Chapter 1: nutrition facts

Chapter Text

Potassium: 1

I feel like I should give some explanation... perhaps not as to why I deleted, but why I am re-uploading? I suppose the one leads to the other, so:

I deleted gaywrongs because I couldn't stand myself in all honesty lmao. as in, I was a cringe-y piece of shit on here and stan twitter, and though I didn't have a big presence on the latter, it didn't sit right with me that I was putting out fics for a fandom that made me hate so much of myself. and I don't just mean the orbit/loona fandom, I mean the kpop fandom as a whole -- specifically the international western-focused kpop fandom, perpetuated largely on social media, I guess? when I first started writing fic for kpop (and this was like, teenage me for snsd back in their heyday) I kind of just went with what the common language was/widely accepted culture around it, and same for my entrance into loona ficwriting and subsequent foray into stan twitter back in 2018 -- it took some reflecting to realize why so much of it always rubbed me the wrong way, and to put it simply: I started writing and engaging in these spaces for means of representation as a korean lesbian, and it took me years to realize it was these exact spaces that paradoxically made me hate myself for being a korean lesbian.

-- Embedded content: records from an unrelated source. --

/-- **Domination may be witnessed by RATIONAL algebraic classes acting through the COMPLEX orientations**:
`H^{2p}(Y(ℂ); ℂ)` is the `ℂ`-span of the images of the `γ_* = corrAction complexOrientationFamily …`, `γ` rational
algebraic on `Y ⊗ Xᵉ` (every algebraic correspondence is such a `γ_*` with `γ` algebraic, ring 2's
`IsAlgebraicCorrespondence.exists_eq_corrAction`; algebraic classes are spanned by the rational ones,
`algebraicClasses_le_span_isRationalClass`; `γ ↦ γ_* x` is linear). [cite: Arapura2006, §1 Lemma 1.1] -/
theorem span_rationalAlgebraicCorrRanges_eq_top (hX : IsSmoothProjective dX X) (hY : IsSmoothProjective dY Y)
    (hdom : IsDominatedByPowers dY Y dX X) (p : ℕ) :
    Submodule.span ℂ
        {c : complexBetti Y (2 * p) |
          ∃ (e cd d : ℕ) (hab : 2 * d + 2 * cd = 2 * p + 2 * (e * dX))
            (γ : complexBetti (Y ⊗ X.pow e) (2 * cd)),
            IsRationalClass γ ∧ γ ∈ algebraicClasses (Y ⊗ X.pow e) cd ∧
              c ∈ LinearMap.range (corrAction complexOrientationFamily hY (hX.pow e) hab γ)} = ⊤ := by
  refine eq_top_iff.2 ((hdom (2 * p)).symm.le.trans (Submodule.span_le.2 ?_))
  rintro c ⟨e, a, T, hT, ⟨x, rfl⟩⟩
  obtain ⟨cd, hab, γ, hγ, rfl⟩ :=
    Summit.HodgeConjecture.HodgeConjecture.Ring2.AbelianAll.IsAlgebraicCorrespondence.exists_eq_corrAction
      hY (hX.pow e) hT
  obtain ⟨d, rfl⟩ : ∃ d, a = 2 * d := ⟨a / 2, by omega⟩
  have hYXe := IsSmoothProjective.tensor_holds hY (hX.pow e)
  -- `γ ↦ γ_* x` is linear and `γ` is a `ℂ`-combination of rational algebraic classes
  have hγ' := algebraicClasses_le_span_isRationalClass hYXe cd hγ
  have hlin : corrAction complexOrientationFamily hY (hX.pow e) hab γ x =
      ((corrAction complexOrientationFamily hY (hX.pow e) hab).flip x) γ := by
    rw [LinearMap.flip_apply]
  rw [SetLike.mem_coe, hlin]
  have hmem : ((corrAction complexOrientationFamily hY (hX.pow e) hab).flip x) γ ∈
      (Submodule.span ℂ {g : complexBetti (Y ⊗ X.pow e) (2 * cd) |
          IsRationalClass g ∧ g ∈ algebraicClasses (Y ⊗ X.pow e) cd}).map
        ((corrAction complexOrientationFamily hY (hX.pow e) hab).flip x) :=
    Submodule.mem_map_of_mem hγ'
  rw [Submodule.map_span] at hmem
  refine Submodule.span_mono ?_ hmem
  rintro _ ⟨g, ⟨hg₁, hg₂⟩, rfl⟩
  exact ⟨e, cd, d, hab, g, hg₁, hg₂, x, by rw [LinearMap.flip_apply]⟩
/-- **`r ≤ 5`, signature `(2, r − 2)`: every rational diagonal form with weights `w i > 0` for `i < 2` and `w i < 0`
for `i ≥ 2` embeds isometrically and injectively into `(U ⊕ U ⊕ U ⊕ ⟨−m⟩)_ℚ` for some positive integer `m`** — the
body of the cell's `DiagEmbedsU3m` (NOTE-KSHC-rank17 Lemma 1; W1): pad the weights to the pattern `(+,+,−,−,−)` and
apply the rank-`5` case to the zero-extension. [cite: Serre1973, Ch. IV §3.3 Thm. 9, Cor. and Prop. 7; §1.3]
[cite: Floccari2026, Thm. 5.11 (§5) and Lemma 5.5] -/
theorem exists_u3m_embedding_of_le_five {r : ℕ} (hr : r ≤ 5) (w : Fin r → ℚ)
    (hpos : ∀ i : Fin r, i.val < 2 → 0 < w i) (hneg : ∀ i : Fin r, 2 ≤ i.val → w i < 0) :
    ∃ m : ℕ, 0 < m ∧ ∃ ι : (Fin r → ℚ) →ₗ[ℚ] (U3mIndex → ℚ),
      Function.Injective ι ∧ ∀ x y, u3mFormQ m (ι x) (ι y) = ∑ i, w i * x i * y i := by
  classical
  have hw0 : ∀ i, w i ≠ 0 := fun i => by
    rcases Nat.lt_or_ge i.val 2 with hi | hi
    · exact (hpos i hi).ne'
    · exact (hneg i hi).ne
  -- padded weights of pattern `(+,+,-,-,-)`
  set w' : Fin (2 + 3) → ℚ := fun i => if h : i.val < r then w ⟨i.val, h⟩ else if i.val < 2 then 1 else -1
    with hw'_def
  have hpos' : ∀ i, i.val < 2 → 0 < w' i := fun i hi => by
    simp only [w']
    split_ifs with h
    · exact hpos _ hi
    · exact one_pos
  have hneg' : ∀ i, 2 ≤ i.val → w' i < 0 := fun i hi => by
    simp only [w']
    split_ifs with h h2
    · exact hneg _ hi
    · omega
    · norm_num
  obtain ⟨m, hm, ι, -, hι⟩ := exists_u3m_embedding_five w' hpos' hneg'
  -- the padded form restricts to `⟨w⟩`
  have hsum : ∀ x y : Fin r → ℚ, ∑ i, w' i * padToFive r x i * padToFive r y i = ∑ k, w k * x k * y k := by
    intro x y
    have h1 : ∑ i : Fin (2 + 3), w' i * padToFive r x i * padToFive r y i =
        ∑ n ∈ Finset.range (2 + 3), (if h : n < r then w ⟨n, h⟩ * x ⟨n, h⟩ * y ⟨n, h⟩ else 0) := by
      rw [← Fin.sum_univ_eq_sum_range]
      refine Finset.sum_congr rfl fun i _ => ?_
      simp only [w', padToFive_apply]
      split_ifs <;> simp
    have h2 : ∑ k : Fin r, w k * x k * y k =
        ∑ n ∈ Finset.range r, (if h : n < r then w ⟨n, h⟩ * x ⟨n, h⟩ * y ⟨n, h⟩ else 0) := by
      rw [← Fin.sum_univ_eq_sum_range]
      refine Finset.sum_congr rfl fun k _ => ?_
      rw [dif_pos k.isLt]
    rw [h1, h2]
    symm
    refine Finset.sum_subset (Finset.range_subset_range.2 (by omega)) fun n hn hnr => ?_
    rw [Finset.mem_range] at hnr
    rw [dif_neg hnr]
  refine ⟨m, hm, ι ∘ₗ padToFive r, ?_, ?_⟩
  · exact injective_of_u3mFormQ_eq (m := m) hw0 fun x y => by
      rw [LinearMap.comp_apply, LinearMap.comp_apply, hι, hsum]
  · intro x y
    rw [LinearMap.comp_apply, LinearMap.comp_apply, hι, hsum]

/-- **The cell's `DiagEmbedsU3m` (NOTE-KSHC-rank17 Lemma 1, sketch `RankSeventeenSketch` r3), symbol for symbol** with
its local abbreviations `IsK3TypeWeights w := ∀ i, (i.val < 2 → 0 < w i) ∧ (2 ≤ i.val → w i < 0)` and
`diagFormQ w x y := Σ wᵢ xᵢ yᵢ` unfolded: every rational diagonal form of rank `r ≤ 5` with K3-type weights embeds
isometrically and injectively into `(U³ ⊕ ⟨−m⟩) ⊗ ℚ` for some positive integer `m` — the quadratic-form hypothesis
of Floccari's Thm. 5.11 for K3 surfaces of Picard number `ρ ≥ 17`. [cite: Serre1973, Ch. IV §3.3 Thm. 9, Cor. and Prop. 7]
[cite: Floccari2026, Thm. 5.11 (§5) and Lemma 5.5] -/
theorem diagEmbedsU3m : ∀ (r : ℕ), r ≤ 5 → ∀ (w : Fin r → ℚ),
    (∀ i : Fin r, (i.val < 2 → 0 < w i) ∧ (2 ≤ i.val → w i < 0)) →
      ∃ m : ℕ, 0 < m ∧ ∃ ι : (Fin r → ℚ) →ₗ[ℚ] (U3mIndex → ℚ),
        Function.Injective ι ∧ ∀ x y, u3mFormQ m (ι x) (ι y) = ∑ i, w i * x i * y i :=
  fun _ hr w hw => exists_u3m_embedding_of_le_five hr w (fun i => (hw i).1) (fun i => (hw i).2)

end Literature.AlgebraicGeometry.Surfaces

end
set_option synthInstance.maxHeartbeats 400000 in
set_option maxHeartbeats 1600000 in
/-- **The Chow form determines the prime** (one inclusion): for homogeneous primes `𝔭, 𝔭'` of
`K[x₀, …, x_m]` (in fact only `𝔭'` needs to be homogeneous) with
`dim K[x̲]/𝔭 = dim K[x̲]/𝔭' = r ≥ 1` and `𝔭̄(r) = 𝔭̄'(r)`, one has `𝔭' ⊆ 𝔭`. The generic `r`-tuple of hyperplanes through the generic point `ξ` of `V(𝔭)`
annihilates `𝔭̄(r) = 𝔭̄'(r)`, so (Hauptsatz, `exists_mem_elimIdeal_aeval_ne_zero_of_isAlgClosed`)
meets `V(𝔭')` in a point `β`; by `false_of_off_generic_point`, `β = ξ` projectively, whence the
forms of `𝔭'` vanish at `ξ`, i.e. lie in `𝔭` (Hodge–Pedoe II, Ch. X §7: "no two distinct
varieties can have the same Cayley form"). [cite: NesterenkoPhilippon2001, Ch. 3 Prop. 4.4 (p. 38)] -/
theorem le_of_elimIdeal_eq {r : ℕ} (𝔭 𝔭' : Ideal (MvPolynomial (Fin (m + 1)) K)) [h𝔭 : 𝔭.IsPrime] [h𝔭' : 𝔭'.IsPrime]
    (hr : 1 ≤ r) (hdim : ringKrullDim (MvPolynomial (Fin (m + 1)) K ⧸ 𝔭) = r)
    (hhom' : letI := MvPolynomial.gradedAlgebra (σ := Fin (m + 1)) (R := K)
      𝔭'.IsHomogeneous (homogeneousSubmodule (Fin (m + 1)) K))
    (hdim' : ringKrullDim (MvPolynomial (Fin (m + 1)) K ⧸ 𝔭') = r)
    (h : NesterenkoK.elimIdeal 𝔭 r = NesterenkoK.elimIdeal 𝔭' r) : 𝔭' ≤ 𝔭 := by
  classical
  obtain ⟨r', rfl⟩ : ∃ r', r = r' + 1 := ⟨r - 1, by omega⟩
  have hdim0 : ringKrullDim (MvPolynomial (Fin (m + 1)) K ⧸ 𝔭) ≠ 0 := by
    rw [hdim]; exact_mod_cast Nat.succ_ne_zero r'
  obtain ⟨j, hj⟩ := Literature.RingTheory.MvPolynomial.exists_X_notMem_of_ringKrullDim_ne_zero hdim0
  -- the injective `K`-algebra map `φ : L[U] → Ω`, `Ω` an algebraic closure of `Frac(L[U])`
  set φ : (MvPolynomial (Fin (r' + 1) × Fin (m + 1)) (FractionRing (MvPolynomial (Fin (m + 1)) K ⧸ 𝔭))) →ₐ[K] (AlgebraicClosure (FractionRing (MvPolynomial (Fin (r' + 1) × Fin (m + 1)) (FractionRing (MvPolynomial (Fin (m + 1)) K ⧸ 𝔭))))) := IsScalarTower.toAlgHom K (MvPolynomial (Fin (r' + 1) × Fin (m + 1)) (FractionRing (MvPolynomial (Fin (m + 1)) K ⧸ 𝔭))) (AlgebraicClosure (FractionRing (MvPolynomial (Fin (r' + 1) × Fin (m + 1)) (FractionRing (MvPolynomial (Fin (m + 1)) K ⧸ 𝔭))))) with hφdef
  have hφ : Function.Injective φ := by
    change Function.Injective (algebraMap (MvPolynomial (Fin (r' + 1) × Fin (m + 1)) (FractionRing (MvPolynomial (Fin (m + 1)) K ⧸ 𝔭))) (AlgebraicClosure (FractionRing (MvPolynomial (Fin (r' + 1) × Fin (m + 1)) (FractionRing (MvPolynomial (Fin (m + 1)) K ⧸ 𝔭))))))
    rw [IsScalarTower.algebraMap_eq (MvPolynomial (Fin (r' + 1) × Fin (m + 1)) (FractionRing (MvPolynomial (Fin (m + 1)) K ⧸ 𝔭))) (FractionRing (MvPolynomial (Fin (r' + 1) × Fin (m + 1)) (FractionRing (MvPolynomial (Fin (m + 1)) K ⧸ 𝔭)))) (AlgebraicClosure (FractionRing (MvPolynomial (Fin (r' + 1) × Fin (m + 1)) (FractionRing (MvPolynomial (Fin (m + 1)) K ⧸ 𝔭)))))]
    exact (algebraMap (FractionRing (MvPolynomial (Fin (r' + 1) × Fin (m + 1)) (FractionRing (MvPolynomial (Fin (m + 1)) K ⧸ 𝔭)))) (AlgebraicClosure (FractionRing (MvPolynomial (Fin (r' + 1) × Fin (m + 1)) (FractionRing (MvPolynomial (Fin (m + 1)) K ⧸ 𝔭)))))).injective.comp (IsFractionRing.injective (MvPolynomial (Fin (r' + 1) × Fin (m + 1)) (FractionRing (MvPolynomial (Fin (m + 1)) K ⧸ 𝔭))) _)
  have hx : φ (C (NesterenkoK.xbar 𝔭 j)) ≠ 0 := by
    intro h0
    exact NesterenkoK.xbar_ne_zero 𝔭 hj (C_injective _ _ (hφ (by rw [h0, C_0, map_zero])))
  -- (1) the generic hyperplanes through `ξ` annihilate `𝔭̄'(r) = 𝔭̄(r)`
  have h1 : ∀ G ∈ NesterenkoK.elimIdeal 𝔭' (r' + 1),
      aeval (fun p : Fin (r' + 1) × Fin (m + 1) =>
        φ (NesterenkoK.pivotMap 𝔭 (r' + 1) j (X (Sum.inl p)))) G = 0 := by
    intro G hG
    rw [← h] at hG
    exact (NesterenkoK.aeval_pivot_eq_zero_iff 𝔭 hj φ hφ G).2 hG
  -- (2) the Hauptsatz: they have a common zero `β₀` on `V(𝔭')`
  have h2 : ∃ β : Fin (m + 1) → (AlgebraicClosure (FractionRing (MvPolynomial (Fin (r' + 1) × Fin (m + 1)) (FractionRing (MvPolynomial (Fin (m + 1)) K ⧸ 𝔭))))), β ≠ 0 ∧ (∀ P ∈ 𝔭', aeval β P = 0) ∧
      ∀ i : Fin (r' + 1), ∑ k, φ (NesterenkoK.pivotMap 𝔭 (r' + 1) j (X (Sum.inl (i, k)))) * β k = 0 := by
    by_contra hne
    push Not at hne
    obtain ⟨G, hG, hGu⟩ := NesterenkoK.exists_mem_elimIdeal_aeval_ne_zero hhom'
      (fun p : Fin (r' + 1) × Fin (m + 1) => φ (NesterenkoK.pivotMap 𝔭 (r' + 1) j (X (Sum.inl p))))
      (fun β hβ0 hβI => hne β hβ0 hβI)
    exact hGu (h1 G hG)
  obtain ⟨β₀, hβ₀, hβ₀I, hβ₀L⟩ := h2
  -- normalise: `β k₁ = 1`
  obtain ⟨k₁, hk₁⟩ := Function.ne_iff.1 hβ₀
  set β : Fin (m + 1) → (AlgebraicClosure (FractionRing (MvPolynomial (Fin (r' + 1) × Fin (m + 1)) (FractionRing (MvPolynomial (Fin (m + 1)) K ⧸ 𝔭))))) := (β₀ k₁)⁻¹ • β₀ with hβdef
  have hβk₁ : β k₁ = 1 := by
    simp only [hβdef, Pi.smul_apply, smul_eq_mul]
    exact inv_mul_cancel₀ hk₁
  have hβI : ∀ P ∈ 𝔭', aeval β P = 0 := NesterenkoK.aeval_smul_eq_zero_of_forall hhom' hβ₀I _
  have hβL : ∀ i : Fin (r' + 1),
      ∑ k, φ (NesterenkoK.pivotMap 𝔭 (r' + 1) j (X (Sum.inl (i, k)))) * β k = 0 := by
    intro i
    have hi := hβ₀L i
    have e : ∑ k, φ (NesterenkoK.pivotMap 𝔭 (r' + 1) j (X (Sum.inl (i, k)))) * β k =
        (β₀ k₁)⁻¹ * ∑ k, φ (NesterenkoK.pivotMap 𝔭 (r' + 1) j (X (Sum.inl (i, k)))) * β₀ k := by
      rw [Finset.mul_sum]
      refine Finset.sum_congr rfl fun k _ => ?_
      simp only [hβdef, Pi.smul_apply, smul_eq_mul]
      ring
    rw [e, hi, mul_zero]
  -- (3) the linear conditions in terms of `γ_k = β_k − ξ_k ξ_j⁻¹ β_j`
  have hγ : ∀ i : Fin (r' + 1), ∑ k : {k : Fin (m + 1) // k ≠ j},
      φ (X (i, (k : Fin (m + 1)))) *
        (β k - φ (C (NesterenkoK.xbar 𝔭 k)) * (φ (C (NesterenkoK.xbar 𝔭 j)))⁻¹ * β j) = 0 := by
    intro i
    rw [← NesterenkoK.sum_pivot_mul_eq 𝔭 hj φ hφ β i]
    exact hβL i
  by_cases hγ0 : ∀ k : {k : Fin (m + 1) // k ≠ j},
      β k - φ (C (NesterenkoK.xbar 𝔭 k)) * (φ (C (NesterenkoK.xbar 𝔭 j)))⁻¹ * β j = 0
  · -- `β = c ξ`, so the forms of `𝔭'` vanish at `ξ`
    have hβj : β j ≠ 0 := by
      intro h0
      have hk : β k₁ = 0 := by
        by_cases hkj : k₁ = j
        · rw [hkj]; exact h0
        · have := hγ0 ⟨k₁, hkj⟩
          simp only [h0, mul_zero, sub_zero] at this
          exact this
      rw [hβk₁] at hk
      exact one_ne_zero hk
    have hc : β j * (φ (C (NesterenkoK.xbar 𝔭 j)))⁻¹ ≠ 0 := mul_ne_zero hβj (inv_ne_zero hx)
    have hβc : β = (β j * (φ (C (NesterenkoK.xbar 𝔭 j)))⁻¹) • fun k => φ (C (NesterenkoK.xbar 𝔭 k)) := by
      funext k
      simp only [Pi.smul_apply, smul_eq_mul]
      by_cases hkj : k = j
      · rw [hkj, mul_assoc, inv_mul_cancel₀ hx, mul_one]
      · have := hγ0 ⟨k, hkj⟩
        simp only at this
        linear_combination this
    refine NesterenkoK.le_of_forall_isHomogeneous_mem hhom' fun n P hP hPn => ?_
    have h0 : aeval β P = 0 := hβI P hP
    rw [hβc, NesterenkoK.aeval_smul_of_isHomogeneous hPn] at h0
    have h0' := (mul_eq_zero.1 h0).resolve_left (pow_ne_zero _ hc)
    exact (NesterenkoK.aeval_xbar_eq_zero_iff 𝔭 φ hφ P).1 h0'
  · -- impossible, by the transcendence-degree count
    exfalso
    push Not at hγ0
    obtain ⟨k₀, hk₀⟩ := hγ0
    exact false_of_off_generic_point 𝔭 hdim hj 𝔭' hhom' hdim' φ hφ β hβk₁ hβI hγ hk₀

/-- **Distinct homogeneous primes of the same dimension have distinct elimination ideals**
(`K` any field): the generic-field form of hypothesis (4) of `NesterenkoPhilippon2001_ch3_prop_4_4_of`
(`NesterenkoEliminationProofs.lean`; `Nesterenko.eq_of_elimIdeal_eq` is the case `K = ℚ`) (Hodge–Pedoe II, Ch. X §7).
[cite: NesterenkoPhilippon2001, Ch. 3 Prop. 4.4 (p. 38)] -/
theorem eq_of_elimIdeal_eq (m r : ℕ) (𝔭 𝔭' : Ideal (MvPolynomial (Fin (m + 1)) K)) (hr : 1 ≤ r) (_hrm : r ≤ m)
    (hhom : letI := MvPolynomial.gradedAlgebra (σ := Fin (m + 1)) (R := K)
      𝔭.IsHomogeneous (homogeneousSubmodule (Fin (m + 1)) K)) (h𝔭 : 𝔭.IsPrime)
    (hdim : ringKrullDim (MvPolynomial (Fin (m + 1)) K ⧸ 𝔭) = r)
    (hhom' : letI := MvPolynomial.gradedAlgebra (σ := Fin (m + 1)) (R := K)
      𝔭'.IsHomogeneous (homogeneousSubmodule (Fin (m + 1)) K)) (h𝔭' : 𝔭'.IsPrime)
    (hdim' : ringKrullDim (MvPolynomial (Fin (m + 1)) K ⧸ 𝔭') = r)
    (h : NesterenkoK.elimIdeal 𝔭 r = NesterenkoK.elimIdeal 𝔭' r) : 𝔭 = 𝔭' :=
  le_antisymm (le_of_elimIdeal_eq 𝔭' 𝔭 hr hdim' hhom hdim h.symm)
    (le_of_elimIdeal_eq 𝔭 𝔭' hr hdim hhom' hdim' h)

end NesterenkoK

end Literature.NumberTheory.Transcendental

it's the morality of rpf in general, sure; although for that there exists solid discourse about the layers within fandom culture in general that you can probably find in academic articles from the 1960s, or just tumblr posts circa 2011. but it's also the added spice of 'cultural contextualization' that doesn't sit well with my palate -- is fetishization unavoidable when such alarmingly deep-rooted parasocial projections are based on perception and consumption of a specific ethnic group/culture by people not of that specific ethnic group/culture? is there any way to engage in these spaces outside of an occidental perspective? should I have chosen kpop trainee over fanfiction writer as the better unethical hobby-occupation? many thoughts, more at ten -- but tl;dr, kpop fans both irl and in the subsequent overlap with online fandom spaces have put me in incredibly awful situations, mentally and physically, simply because of how this informs their perception of me as a korean lesbian: so I thought it best if I stopped being perceived, and didn't have to think about the implications of producing content for such a nauseating niche.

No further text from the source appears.